Central Banks Boost Gold Holdings As China’s ETFs Reflect Waning State Market Charm

China’s appetite for gold has reached a new peak, as the Huaan Yifu Gold ETF has overtaken the once-dominant Huatai-PineBridge CSI 300 ETF to become the nation’s largest exchange-traded fund. The shift signals a dramatic move by investors toward safe-haven assets amid a clear reduction in state-backed support for the stock market, and reflects a broader global surge in gold buying by central banks.

As of June 2026, the Huaan Yifu Gold ETF’s market capitalization reached 90 billion yuan, overtaking the CSI 300 ETF, which now stands at 83 billion yuan. The CSI 300 ETF was previously a favored instrument for China’s state-backed “national team” during periods of heightened support for stock prices. The change at the top demonstrates how dampened official support has prompted a redirection of investor capital, with many now choosing the relative safety of gold.

Global gold demand is also on an upswing, particularly from central banks. According to recent reports, world central banks acquired over 41 tonnes of gold in May 2026, the largest monthly purchase since November 2025. This follows 17 tonnes bought in April and represents the third month of strong buying this year.

Poland led gold acquisitions for the second month running, adding 18 tonnes in May, increasing its gold reserves to 614 tonnes—a record high. Year-to-date purchases by Poland now total 64 tonnes.

China continues to bolster its gold reserves, adding 10 tonnes last month—the largest monthly addition since December 2024. The nation’s official gold holdings now stand at a record 2,331 tonnes. Notably, gold accounts for nearly 9% of China’s total foreign exchange reserves, close to an all-time high. May marked the 20th straight month of gold purchases by the People’s Bank of China.

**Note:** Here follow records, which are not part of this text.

import Literature.MathematicalPhysics.StatisticalMechanics.LennardJonesClusters

/-!
# `KeplerBound` (stmt-AtomisticToContinuum-11961) from local limits, I: the multi-particle
# removal inequality in Lennard-Jones ground states

Support file for the item `ThreeConeCertificate.KeplerBound`.  The one finite-`N` input of the
argument "periodic local limits of translated ground states are periodic minimisers" (part III):

**Removal inequality** (`sum_siteEnergy_sub_le_groundStateEnergy`).  In a Lennard-Jones ground
state `x` of `N` particles in `ℝ³`, for every set `S` of `n` particles,
`Σ_{i ∈ S} 𝓔ⁱ(x) − ½ Σ_{i,k ∈ S} V(|x i − x k|) ≤ E(n)`:
replace the particles of `S` by a far-away translate of an `n`-particle ground state (all cross
distances `> 1`, where `V_LJ < 0`), keep the others, and compare with `E(N) = 𝓔(x)` through the
full double sums (`two_mul_interactionEnergy_eq_sum_sum`, `sum_sum_eq_add_compl` of the tree).
For `S = {i}` this is the removal inequality `𝓔ⁱ(x) ≤ E(1) = 0` of `LennardJonesClusters.lean`.
All `[folklore]` (Blanc–Lewin 2015, §1.2: "two groups of particles far away always attract each
other").
-/

noncomputable section

open scoped BigOperators
open Metric

namespace Summit.AtomisticToContinuum.Crystallization.Theorems.KeplerBoundLocalLimit

open Literature.MathematicalPhysics.StatisticalMechanics

local notation "E3" => EuclideanSpace ℝ (Fin 3)

/-- **Far placement.** Given two finite families of points of `ℝ³` there is a translation of the
second putting all its points at distance `> 1` from all points of the first. [folklore] -/
theorem exists_far_shift {N n : ℕ} (x : Fin N → E3) (z : Fin n → E3) :
    ∃ c : E3, ∀ k a, 1 < dist (x k) (z a + c) := by
  set R : ℝ := 2 + ∑ i, ‖x i‖ + ∑ j, ‖z j‖ with hR
  set c : E3 := EuclideanSpace.single (0 : Fin 3) R with hc_def
  have hR0 : 0 ≤ R :=
    add_nonneg (add_nonneg zero_le_two (Finset.sum_nonneg fun _ _ => norm_nonneg _))
      (Finset.sum_nonneg fun _ _ => norm_nonneg _)
  have hcn : ‖c‖ = R := by simp [hc_def, abs_of_nonneg hR0]
  refine ⟨c, fun i j => ?_⟩
  have hyi : ‖x i‖ ≤ ∑ i', ‖x i'‖ :=
    Finset.single_le_sum (f := fun i' => ‖x i'‖) (fun _ _ => norm_nonneg _) (Finset.mem_univ i)
  have hzj : ‖z j‖ ≤ ∑ j', ‖z j'‖ :=
    Finset.single_le_sum (f := fun j' => ‖z j'‖) (fun _ _ => norm_nonneg _) (Finset.mem_univ j)
  have h1 : ‖c‖ - ‖x i - z j‖ ≤ dist (x i) (z j + c) := by
    rw [dist_comm, dist_eq_norm]
    have e : c - (z j + c - x i) = x i - z j := by abel
    have := norm_sub_norm_le c (z j + c - x i)
    rw [e] at this
    linarith
  have h2 : ‖x i - z j‖ ≤ ‖x i‖ + ‖z j‖ := norm_sub_le _ _
  linarith

/-- The site energy is the full row sum (`V_LJ(0) = 0`). [folklore] -/
theorem siteEnergy_eq_sum {N : ℕ} (x : Fin N → E3) (i : Fin N) :
    siteEnergy lennardJones x i = ∑ k, lennardJones (dist (x i) (x k)) := by
  unfold siteEnergy
  rw [← Finset.add_sum_erase Finset.univ _ (Finset.mem_univ i), dist_self, lennardJones_zero,
    zero_add]

/-- **The multi-particle removal inequality.** In a Lennard-Jones ground state `x` of `N`
particles in `ℝ³`, for every set `S` of particles,
`Σ_{i ∈ S} 𝓔ⁱ(x) − ½ Σ_{i ∈ S} Σ_{k ∈ S} V_LJ(|x i − x k|) ≤ E(#S)`.
(Replace the particles of `S` by a far translate of a ground state of `#S` particles.)
[folklore] -/
theorem sum_siteEnergy_sub_le_groundStateEnergy {N : ℕ} {x : Fin N → E3}
    (hx : IsGroundState lennardJones x) (S : Finset (Fin N)) :
    ∑ i ∈ S, siteEnergy lennardJones x i -
        1 / 2 * ∑ i ∈ S, ∑ k ∈ S, lennardJones (dist (x i) (x k)) ≤
      groundStateEnergy lennardJones 3 S.card := by
  classical
  -- an `#S`-particle ground state, translated far away
  obtain ⟨z, hz⟩ := LennardJonesGroundStatesExist_holds S.card
  obtain ⟨c, hfar⟩ := exists_far_shift x z
  set e := S.equivFin with he
  set x' : Fin N → E3 := fun k => if h : k ∈ S then z (e ⟨k, h⟩) + c else x k with hx'
  have hx'S : ∀ k (h : k ∈ S), x' k = z (e ⟨k, h⟩) + c := fun k h => by simp [hx', h]
  have hx'c : ∀ k, k ∉ S → x' k = x k := fun k h => by simp [hx', h]
  -- the competitor consists of distinct points
  have hinj : Function.Injective x' := by
    intro k l hkl
    by_cases hk : k ∈ S <;> by_cases hl : l ∈ S
    · rw [hx'S k hk, hx'S l hl] at hkl
      have h1 := hz.1 (add_right_cancel hkl)
      have h2 := e.injective h1
      exact congrArg Subtype.val h2
    · rw [hx'S k hk, hx'c l hl] at hkl
      have := hfar l (e ⟨k, hk⟩)
      rw [← hkl, dist_self] at this
      exact absurd this (by norm_num)
    · rw [hx'c k hk, hx'S l hl] at hkl
      have := hfar k (e ⟨l, hl⟩)
      rw [hkl, dist_self] at this
      exact absurd this (by norm_num)
    · rw [hx'c k hk, hx'c l hl] at hkl
      exact hx.1 hkl
  have hmin : interactionEnergy lennardJones x ≤ interactionEnergy lennardJones x' := by
    rw [hx.2]; exact groundStateEnergy_lennardJones_le hinj
  -- double sums
  have h2 := two_mul_interactionEnergy_eq_sum_sum lennardJones lennardJones_zero x
  have h2' := two_mul_interactionEnergy_eq_sum_sum lennardJones lennardJones_zero x'
  rw [sum_sum_eq_add_compl _ S] at h2 h2'
  -- (a) outside `S` nothing changes
  have hcc : ∑ i ∈ Sᶜ, ∑ k ∈ Sᶜ, lennardJones (dist (x' i) (x' k)) =
      ∑ i ∈ Sᶜ, ∑ k ∈ Sᶜ, lennardJones (dist (x i) (x k)) :=
    Finset.sum_congr rfl fun i hi => Finset.sum_congr rfl fun k hk => by
      rw [hx'c i (Finset.mem_compl.1 hi), hx'c k (Finset.mem_compl.1 hk)]
  -- (b) inside `S` the competitor is the translated ground state `z`
  have hSS : ∑ i ∈ S, ∑ k ∈ S, lennardJones (dist (x' i) (x' k)) =
      2 * groundStateEnergy lennardJones 3 S.card := by
    have hrow : ∀ i ∈ S, ∑ k ∈ S, lennardJones (dist (x' i) (x' k)) =
        ∑ b : Fin S.card, lennardJones (dist (x' i) (z b + c)) := by
      intro i _
      rw [← Finset.sum_coe_sort S]
      rw [← e.sum_comp (fun b => lennardJones (dist (x' i) (z b + c)))]
      exact Finset.sum_congr rfl fun k _ => by rw [hx'S k.1 k.2]
    rw [Finset.sum_congr rfl hrow, ← Finset.sum_coe_sort S]
    have h1 : ∀ a : ↥S, ∑ b : Fin S.card, lennardJones (dist (x' a) (z b + c)) =
        ∑ b : Fin S.card, lennardJones (dist (z (e a) + c) (z b + c)) := fun a => by
      rw [hx'S a.1 a.2]
    rw [Finset.sum_congr rfl fun a _ => h1 a]
    have h3 : ∑ a : ↥S, ∑ b : Fin S.card, lennardJones (dist (z (e a) + c) (z b + c)) =
        ∑ a' : Fin S.card, ∑ b : Fin S.card, lennardJones (dist (z a' + c) (z b + c)) :=
      e.sum_comp (fun a' => ∑ b : Fin S.card, lennardJones (dist (z a' + c) (z b + c)))
    rw [h3, ← hz.2, two_mul_interactionEnergy_eq_sum_sum lennardJones lennardJones_zero z]
    exact Finset.sum_congr rfl fun a _ => Finset.sum_congr rfl fun b _ => by
      rw [dist_add_right]
  -- (c) the new cross terms are negative
  have hcross1 : ∑ i ∈ S, ∑ k ∈ Sᶜ, lennardJones (dist (x' i) (x' k)) ≤ 0 :=
    Finset.sum_nonpos fun i hi => Finset.sum_nonpos fun k hk => by
      rw [hx'S i hi, hx'c k (Finset.mem_compl.1 hk), dist_comm]
      exact (lennardJones_neg (hfar k _)).le
  have hcross2 : ∑ i ∈ Sᶜ, ∑ k ∈ S, lennardJones (dist (x' i) (x' k)) ≤ 0 :=
    Finset.sum_nonpos fun i hi => Finset.sum_nonpos fun k hk => by
      rw [hx'c i (Finset.mem_compl.1 hi), hx'S k hk]
      exact (lennardJones_neg (hfar i _)).le
  -- (d) for `x`: the two cross blocks coincide, and `Σ_{i ∈ S} 𝓔ⁱ = SS + cross`
  have hsym : ∑ i ∈ Sᶜ, ∑ k ∈ S, lennardJones (dist (x i) (x k)) =
      ∑ i ∈ S, ∑ k ∈ Sᶜ, lennardJones (dist (x i) (x k)) := by
    rw [Finset.sum_comm]
    exact Finset.sum_congr rfl fun i _ => Finset.sum_congr rfl fun k _ => by rw [dist_comm]
  have hsite : ∑ i ∈ S, siteEnergy lennardJones x i =
      ∑ i ∈ S, ∑ k ∈ S, lennardJones (dist (x i) (x k)) +
        ∑ i ∈ S, ∑ k ∈ Sᶜ, lennardJones (dist (x i) (x k)) := by
    rw [← Finset.sum_add_distrib]
    refine Finset.sum_congr rfl fun i _ => ?_
    rw [siteEnergy_eq_sum, ← Finset.sum_add_sum_compl S]
  -- assemble
  linarith

end Summit.AtomisticToContinuum.Crystallization.Theorems.KeplerBoundLocalLimit

end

The continued accumulation of gold by global central banks signals a robust demand for the precious metal, often seen as a store of value during times of economic uncertainty or declining confidence in traditional equities. Market analysts suggest this trend could have lasting implications for both the gold market and broader global investment patterns, especially as central banks and retail investors seek safety amid geopolitical and economic uncertainty.